# Freerider Elements replaced



## Legbacon (Jan 20, 2004)

I was down at the LBS today looking for some Freerider Elements and they didn't have any. Can't order because apparently they are being replaced with the Freerider ELC. The shop does not plan to bring the new shoes in, here's why.


----------



## OldGringo (Oct 2, 2015)

My wife would literally fall down laughing if I came home with those shoes. Guess I'm too old and not nearly cool enough to be the target market.


----------



## greddyvox (Jun 23, 2011)

I'm actually considering those too, when they are out. Don't like the garish colors either, but the weatherproofing is a big deal to me. Sharpie the whole shoe maybe?


----------



## Legbacon (Jan 20, 2004)

I ordered the old Freerider Elements from Chainreaction. I hope by the time they are worn out Five Ten hires a designer who is not a $hithead idiot.


----------



## OldGringo (Oct 2, 2015)

You can actually spray paint a shoe. Who knew?


----------



## beefmagic (Sep 17, 2005)

I have the old elements in an understated black and gray. Not sure why five ten doesn't offer each model in a basic black. Would seem to make economic sense. Those new ones look ridiculous.


----------



## Legbacon (Jan 20, 2004)

I can see the new ones being blown out cheap after a while. The young guys at the lbs didn't like em either.


----------



## HPIguy (Sep 16, 2014)

For anyone interested, the old Elements are on markdown for $87.92 at fiveten's site, and you get another 20% off right now using the FF20 coupon code, bringing the total to $70.34. And ground shipping is free.


----------



## Legbacon (Jan 20, 2004)

No free shipping to Canada. They use a courier, and CRC mails em.
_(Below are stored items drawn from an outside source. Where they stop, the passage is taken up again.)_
import Mathlib
import Literature.MathematicalPhysics.QuantumLattice.BallSpecification
import Literature.MathematicalPhysics.QuantumLattice.FieldConfigStandardBorel
import Literature.MathematicalPhysics.QuantumLattice.FieldConfigKillInsideSelector
import HarnessLib

/-!
# Proper germ-measurable ball kernels from an a.e. germ-Markov property

Topic `MathematicalPhysics/QuantumLattice` (ball specifications for laws of random distributions, file
`BallSpecification`): THEOREM-ONLY file proving the KERNEL-VERSION LEMMA requested by the route
`CriticalPhenomena/Ising3DConformalLimit/BallSpecification` (crux `BallSpecifiedFieldLimit`, stub
`stub_properGermKernels`): a probability law `μ` on `FieldConfig E = 𝓢'(E)` (`E` finite-dimensional)
whose conditional probabilities of the events inside an open ball given the events outside the closed
ball admit GERM-measurable versions possesses, for that ball, a kernel `Γ` of probability measures
which is exterior-measurable for every Borel event, EXACTLY germ-measurable on interior events,
proper for EVERY exterior datum, and satisfies the DLR identity `μ (A ∩ B) = ∫_B Γ η A dμ`
(`exists_properGermKernel`). This is the measure-theoretic content of "a Markov random field is
specified by a Röckner-type local specification" (Röckner 1986 §1; Georgii 2011, Def. 1.23 and
Prop. 7.22/7.25 for the conditional-probability mechanism).

## Proof

`𝓢'(E)` is standard Borel (`standardBorelSpace_fieldConfig`), so the regular conditional probability
kernels `κ = condExpKernel μ 𝓕_ext` and `λ = condExpKernel μ 𝓖` exist. The hypothesis and the
uniqueness of versions give `κ_η A = λ_η A` a.e. for each interior event `A`; interior events are
countably generated (a countable π-system of rational evaluation boxes at a dense sequence of
interior test functions), so off an exterior-measurable null set `N₁` the two kernels agree on ALL
interior events. Properness of `κ_η` holds off a second exterior-measurable null set (the
`0`–`1`-law `κ_η(B) = 1_B(η)` on exterior events, applied to the rational sub-level sets of the
evaluations at a dense sequence of exterior test functions). On the bad set we GLUE: with the
measurable kill-inside selector `P` (`exists_killInside_selector`: `P ξ = ξ` on exterior test
functions, `P ξ = 0` on interior ones, exterior-measurable in `ξ`) put
`Γ η = (λ_η).map (ξ ↦ ξ - P ξ + P η)`; elsewhere `Γ η = κ_η`. Then `Γ η A = λ_η A` for interior
`A` and every `η` (exact germ measurability), `Γ η` is proper for every `η`, exterior-measurable
(kernel measurability of sections), and `Γ = κ` a.e. (DLR).

Also: generic lemmas on `condExpKernel` for a sub-σ-algebra (`setLIntegral_condExpKernel_eq_inter`,
`condExpKernel_apply_ae_eq_indicator`, adapted from `Literature/Probability/LatticeModels/
GibbsTailDisintegration.lean`), and small measurability lemmas.

## References

* M. Röckner, Comm. Math. Phys. 106 (1986) 105–135, §1. [Rockner1986]
* H.-O. Georgii, *Gibbs Measures and Phase Transitions*, 2nd ed. (2011), Def. 1.23, Prop. 7.22,
  Prop. 7.25. [Georgii2011]
-/

noncomputable section

namespace Literature.MathematicalPhysics.QuantumLattice

open _root_.MeasureTheory _root_.ProbabilityTheory _root_.TopologicalSpace Set Filter
  _root_.Topology Metric
open scoped ENNReal SchwartzMap

/-! ### Generic lemmas: conditional probability kernels of a sub-σ-algebra -/

section SubSigma

variable {Ω : Type*} {m : MeasurableSpace Ω} [mΩ : MeasurableSpace Ω]

/-- Two `m`-measurable `ℝ≥0∞`-valued functions with the same integrals over all `m`-measurable sets
(finite measure) agree almost everywhere. [folklore] -/
theorem ae_eq_of_setLIntegral_eq_of_measurable_sub {μ : Measure Ω} [IsFiniteMeasure μ]
    (hm : m ≤ mΩ) {f g : Ω → ℝ≥0∞} (hf : Measurable[m] f) (hg : Measurable[m] g)
    (h : ∀ B, MeasurableSet[m] B → ∫⁻ x in B, f x ∂μ = ∫⁻ x in B, g x ∂μ) : f =ᵐ[μ] g := by
  have h' : f =ᵐ[μ.trim hm] g := by
    refine ae_eq_of_forall_setLIntegral_eq_of_sigmaFinite (μ := μ.trim hm) hf hg ?_
    intro s hs _
    rw [setLIntegral_trim hm hf hs, setLIntegral_trim hm hg hs]
    exact h s hs
  exact ae_eq_of_ae_eq_trim h'

variable [StandardBorelSpace Ω]

/-- **Defining identity of the conditional probability kernel on rectangles**: for `B ∈ m` and
measurable `A`, `∫_B κ_η(A) dμ = μ (B ∩ A)` where `κ = condExpKernel μ m` (Georgii 2011,
Prop. 7.22 (ii); from Mathlib's `compProd_trim_condExpKernel`). [cite: Georgii2011, Prop. 7.22] -/
theorem setLIntegral_condExpKernel_eq_inter {μ : Measure Ω} [IsFiniteMeasure μ] (hm : m ≤ mΩ)
    {A B : Set Ω} (hA : MeasurableSet A) (hB : MeasurableSet[m] B) :
    ∫⁻ η in B, condExpKernel μ m η A ∂μ = μ (B ∩ A) := by
  -- adapted from Literature/Probability/LatticeModels/GibbsTailDisintegration.lean
  have key := compProd_trim_condExpKernel (μ := μ) (m := m) hm
  have hrect := Measure.compProd_apply_prod (μ := μ.trim hm) (κ := condExpKernel μ m) hB hA
  have hdiag : @Measurable Ω (Ω × Ω) mΩ (m.prod mΩ) (fun ω => (id ω, id ω)) :=
    (measurable_id.mono le_rfl hm).prodMk measurable_id
  rw [← setLIntegral_trim hm (measurable_condExpKernel hA) hB, ← hrect, key,
    Measure.map_apply hdiag (hB.prod hA)]
  rfl

/-- **The conditional kernel is `0`–`1` on the conditioning events**: for `B ∈ m`,
`κ_η(B) = 1_B(η)` for `μ`-a.e. `η` (Georgii 2011, Prop. 7.25). [cite: Georgii2011, Prop. 7.25] -/
theorem condExpKernel_apply_ae_eq_indicator {μ : Measure Ω} [IsFiniteMeasure μ] (hm : m ≤ mΩ)
    {B : Set Ω} (hB : MeasurableSet[m] B) :
    ∀ᵐ ω ∂μ, condExpKernel μ m ω B = B.indicator 1 ω := by
  -- adapted from Literature/Probability/LatticeModels/GibbsTailDisintegration.lean
  have hBm : MeasurableSet B := hm _ hB
  have hBc : MeasurableSet[m] Bᶜ := hB.compl
  have h1 : ∀ᵐ ω ∂μ, ω ∈ B → condExpKernel μ m ω Bᶜ = 0 := by
    rw [← ae_restrict_iff' hBm]
    refine (lintegral_eq_zero_iff ((measurable_condExpKernel hBm.compl).mono hm le_rfl)).1 ?_
    rw [setLIntegral_condExpKernel_eq_inter hm hBm.compl hB, Set.inter_compl_self, measure_empty]
  have h2 : ∀ᵐ ω ∂μ, ω ∈ Bᶜ → condExpKernel μ m ω B = 0 := by
    rw [← ae_restrict_iff' hBm.compl]
    refine (lintegral_eq_zero_iff ((measurable_condExpKernel hBm).mono hm le_rfl)).1 ?_
    rw [setLIntegral_condExpKernel_eq_inter hm hBm hBc, Set.compl_inter_self, measure_empty]
  filter_upwards [h1, h2] with ω hω1 hω2
  by_cases hω : ω ∈ B
  · rw [Set.indicator_of_mem hω, Pi.one_apply, ← prob_compl_eq_zero_iff hBm]
    exact hω1 hω
  · rw [Set.indicator_of_notMem hω]
    exact hω2 hω

end SubSigma

/-! ### Generic measurability lemmas -/

section Measurability

/-- Sections of a pushforward kernel: if `G : α × β → β` is jointly measurable, then
`a ↦ ((κ a).map (G a)) A` is measurable. [folklore] -/
theorem measurable_map_apply_of_uncurry {α β : Type*} {mα : MeasurableSpace α}
    {mβ : MeasurableSpace β} (κ : Kernel α β) [IsSFiniteKernel κ] {G : α → β → β}
    (hG : Measurable (Function.uncurry G)) {A : Set β} (hA : MeasurableSet A) :
    Measurable fun a => (κ a).map (G a) A := by
  have h : (fun a => (κ a).map (G a) A) =
      fun a => κ a (Prod.mk a ⁻¹' (Function.uncurry G ⁻¹' A)) := by
    funext a
    rw [Measure.map_apply (f := G a) (show Measurable (G a) from hG.comp measurable_prodMk_left) hA]
    rfl
  rw [h]
  exact Kernel.measurable_kernel_prodMk_left (hG hA)

/-- A piecewise definition from two measurable functions along a measurable set is measurable.
[folklore] -/
theorem measurable_ite_of_measurable {α : Type*} {mα : MeasurableSpace α} {S : Set α}
    [DecidablePred (· ∈ S)] (hS : MeasurableSet S) {f g : α → ℝ≥0∞} (hf : Measurable f)
    (hg : Measurable g) : Measurable fun a => if a ∈ S then f a else g a :=
  Measurable.ite hS hf hg

/-- The disagreement set of two measurable `ℝ≥0∞`-valued functions is measurable. [folklore] -/
theorem measurableSet_setOf_ne {α : Type*} {mα : MeasurableSpace α} {f g : α → ℝ≥0∞}
    (hf : Measurable f) (hg : Measurable g) : MeasurableSet {a | f a ≠ g a} :=
  (measurableSet_eq_fun hf hg).compl

/-- The set where a measurable function equals the indicator of a measurable set is measurable.
[folklore] -/
theorem measurableSet_setOf_indicatorLike {α : Type*} {mα : MeasurableSpace α} {B : Set α}
    (hB : MeasurableSet B) {f : α → ℝ≥0∞} (hf : Measurable f) :
    MeasurableSet {a | (a ∈ B → f a = 1) ∧ (a ∉ B → f a = 0)} := by
  have h1 : {a | (a ∈ B → f a = 1) ∧ (a ∉ B → f a = 0)} =
      (Bᶜ ∪ f ⁻¹' {1}) ∩ (B ∪ f ⁻¹' {0}) := by
    ext a
    simp only [Set.mem_setOf_eq, Set.mem_inter_iff, Set.mem_union, Set.mem_compl_iff,
      Set.mem_preimage, Set.mem_singleton_iff]
    tauto
  rw [h1]
  exact (hB.compl.union (hf (measurableSet_singleton 1))).inter
    (hB.union (hf (measurableSet_singleton 0)))

/-- A map which fixes every generating evaluation fixes every event of the generated σ-algebra:
if `e i ∘ g = e i` for all `i` with `p i`, then `g ⁻¹' A = A` for every `A` measurable for
`⨆ (i) (_ : p i), comap (e i)`. [folklore] -/
theorem preimage_eq_self_of_measurableSet_iSup_comap {Ω ι : Type*} (e : ι → Ω → ℝ) (p : ι → Prop)
    (g : Ω → Ω) (hg : ∀ i, p i → ∀ ω, e i (g ω) = e i ω) {A : Set Ω}
    (hA : MeasurableSet[⨆ (i : ι) (_ : p i), MeasurableSpace.comap (e i) (borel ℝ)] A) :
    g ⁻¹' A = A := by
  let M : MeasurableSpace Ω :=
    { MeasurableSet' := fun s => g ⁻¹' s = s
      measurableSet_empty := rfl
      measurableSet_compl := fun s hs => by
        change g ⁻¹' s = s at hs
        rw [Set.preimage_compl, hs]
      measurableSet_iUnion := fun f hf => by
        change ∀ i, g ⁻¹' f i = f i at hf
        rw [Set.preimage_iUnion]
        exact Set.iUnion_congr hf }
  have hle : (⨆ (i : ι) (_ : p i), MeasurableSpace.comap (e i) (borel ℝ)) ≤ M := by
    refine iSup₂_le fun i hi => ?_
    refine MeasurableSpace.comap_le_iff_le_map.2 fun s _ => ?_
    change g ⁻¹' (e i ⁻¹' s) = e i ⁻¹' s
    ext ω
    simp only [Set.mem_preimage, hg i hi ω]
  exact hle A hA

/-- The rational evaluation boxes of a sequence of real functions form a π-system. [folklore] -/
theorem isPiSystem_range_biInter_lt {Ω : Type*} (e : ℕ → Ω → ℝ) :
    IsPiSystem (Set.range fun F : Finset (ℕ × ℚ) => ⋂ t ∈ F, {ω : Ω | e t.1 ω < (t.2 : ℝ)}) := by
  classical
  rintro _ ⟨F, rfl⟩ _ ⟨F', rfl⟩ _
  refine ⟨F ∪ F', ?_⟩
  ext ω
  simp only [Set.mem_iInter, Set.mem_inter_iff, Finset.mem_union, Set.mem_setOf_eq]
  constructor
  · intro h
    exact ⟨fun t ht => h t (Or.inl ht), fun t ht => h t (Or.inr ht)⟩
  · rintro ⟨h1, h2⟩ t (ht | ht)
    exacts [h1 t ht, h2 t ht]

/-- The rational evaluation boxes of a sequence of real functions (a COUNTABLE family) generate the
σ-algebra generated by the functions. [folklore] -/
theorem generateFrom_range_biInter_lt {Ω : Type*} (e : ℕ → Ω → ℝ) :
    MeasurableSpace.generateFrom
        (Set.range fun F : Finset (ℕ × ℚ) => ⋂ t ∈ F, {ω : Ω | e t.1 ω < (t.2 : ℝ)}) =
      ⨆ n, MeasurableSpace.comap (e n) (borel ℝ) := by
  classical
  apply le_antisymm
  · refine MeasurableSpace.generateFrom_le ?_
    rintro _ ⟨F, rfl⟩
    refine Finset.measurableSet_biInter F fun t _ => ?_
    have hmeas : Measurable[⨆ n, MeasurableSpace.comap (e n) (borel ℝ)] (e t.1) := by
      refine @Measurable.of_comap_le _ _ (⨆ n, MeasurableSpace.comap (e n) (borel ℝ)) _ _ ?_
      exact le_iSup (fun n => MeasurableSpace.comap (e n) (borel ℝ)) t.1
    exact hmeas measurableSet_Iio
  · refine iSup_le fun n => ?_
    rw [Real.borel_eq_generateFrom_Iio_rat, MeasurableSpace.comap_generateFrom]
    refine MeasurableSpace.generateFrom_le ?_
    rintro _ ⟨S, hS, rfl⟩
    simp only [Set.mem_iUnion, Set.mem_singleton_iff] at hS
    obtain ⟨q, rfl⟩ := hS
    refine MeasurableSpace.measurableSet_generateFrom ⟨{(n, q)}, ?_⟩
    ext ω
    simp

end Measurability

/-! ### The kernel-version lemma -/

section Construction

variable {E : Type*} [NormedAddCommGroup E] [NormedSpace ℝ E]

/-- Two configurations which agree on a sequence of test functions agree on its closure (both are
continuous on `𝓢`). [folklore] -/
theorem apply_eq_of_forall_seq {ω η : FieldConfig E} {z : ℕ → 𝓢(E, ℝ)} (h : ∀ n, ω (z n) = η (z n))
    {f : 𝓢(E, ℝ)} (hf : f ∈ closure (Set.range z)) : ω f = η f := by
  have hcl : IsClosed {g : 𝓢(E, ℝ) | ω g = η g} := isClosed_eq ω.continuous η.continuous
  exact hcl.closure_subset_iff.2 (by rintro _ ⟨n, rfl⟩; exact h n) hf

/-- Joint measurability of the gluing map `(η, ξ) ↦ T ξ + P η` for a measurable vector-valued `P`
on a parameter space and a Borel map `T` of configurations (checked on evaluations, since the Borel
σ-algebra of `𝓢'(E)` is generated by them). [folklore] -/
theorem measurable_glue [FiniteDimensional ℝ E] {α : Type*} {mα : MeasurableSpace α}
    {P : α → FieldConfig E} (hP : Measurable P) {T : FieldConfig E → FieldConfig E}
    (hT : Measurable T) : Measurable fun p : α × FieldConfig E => T p.2 + P p.1 := by
  refine measurable_fieldConfig_iff.2 fun f => ?_
  change Measurable fun p : α × FieldConfig E => T p.2 f + P p.1 f
  exact ((measurable_eval f).comp (hT.comp measurable_snd)).add
    ((measurable_eval f).comp (hP.comp measurable_fst))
If you are merican stock up.


----------



## Appalachian (Apr 12, 2006)

HPIguy said:


> For anyone interested, the old Elements are on markdown for $87.92 at fiveten's site, and you get another 20% off right now using the FF20 coupon code, bringing the total to $70.34. And ground shipping is free.


Thanks!
I just picked up the lime grey vxi elements for $55.20 shipped!


----------



## LinkyPinky87 (Aug 19, 2015)

spewing they dont ship to australia....


----------



## Legbacon (Jan 20, 2004)

Well, I tested my new old Elements last night. It wasn't raining but my feet got soaked from the numerous large puddles. The water just went in the tops, but at least my feet were warm. I propped them up by a baseboard heater and they are dry and ready to go this AM.


----------



## vikb (Sep 7, 2008)

Got a new-ish pair of Elements on the go and a new-ish pair of Impact Lows to back them up.

Hopefully sanity will prevail by the time they wear out. 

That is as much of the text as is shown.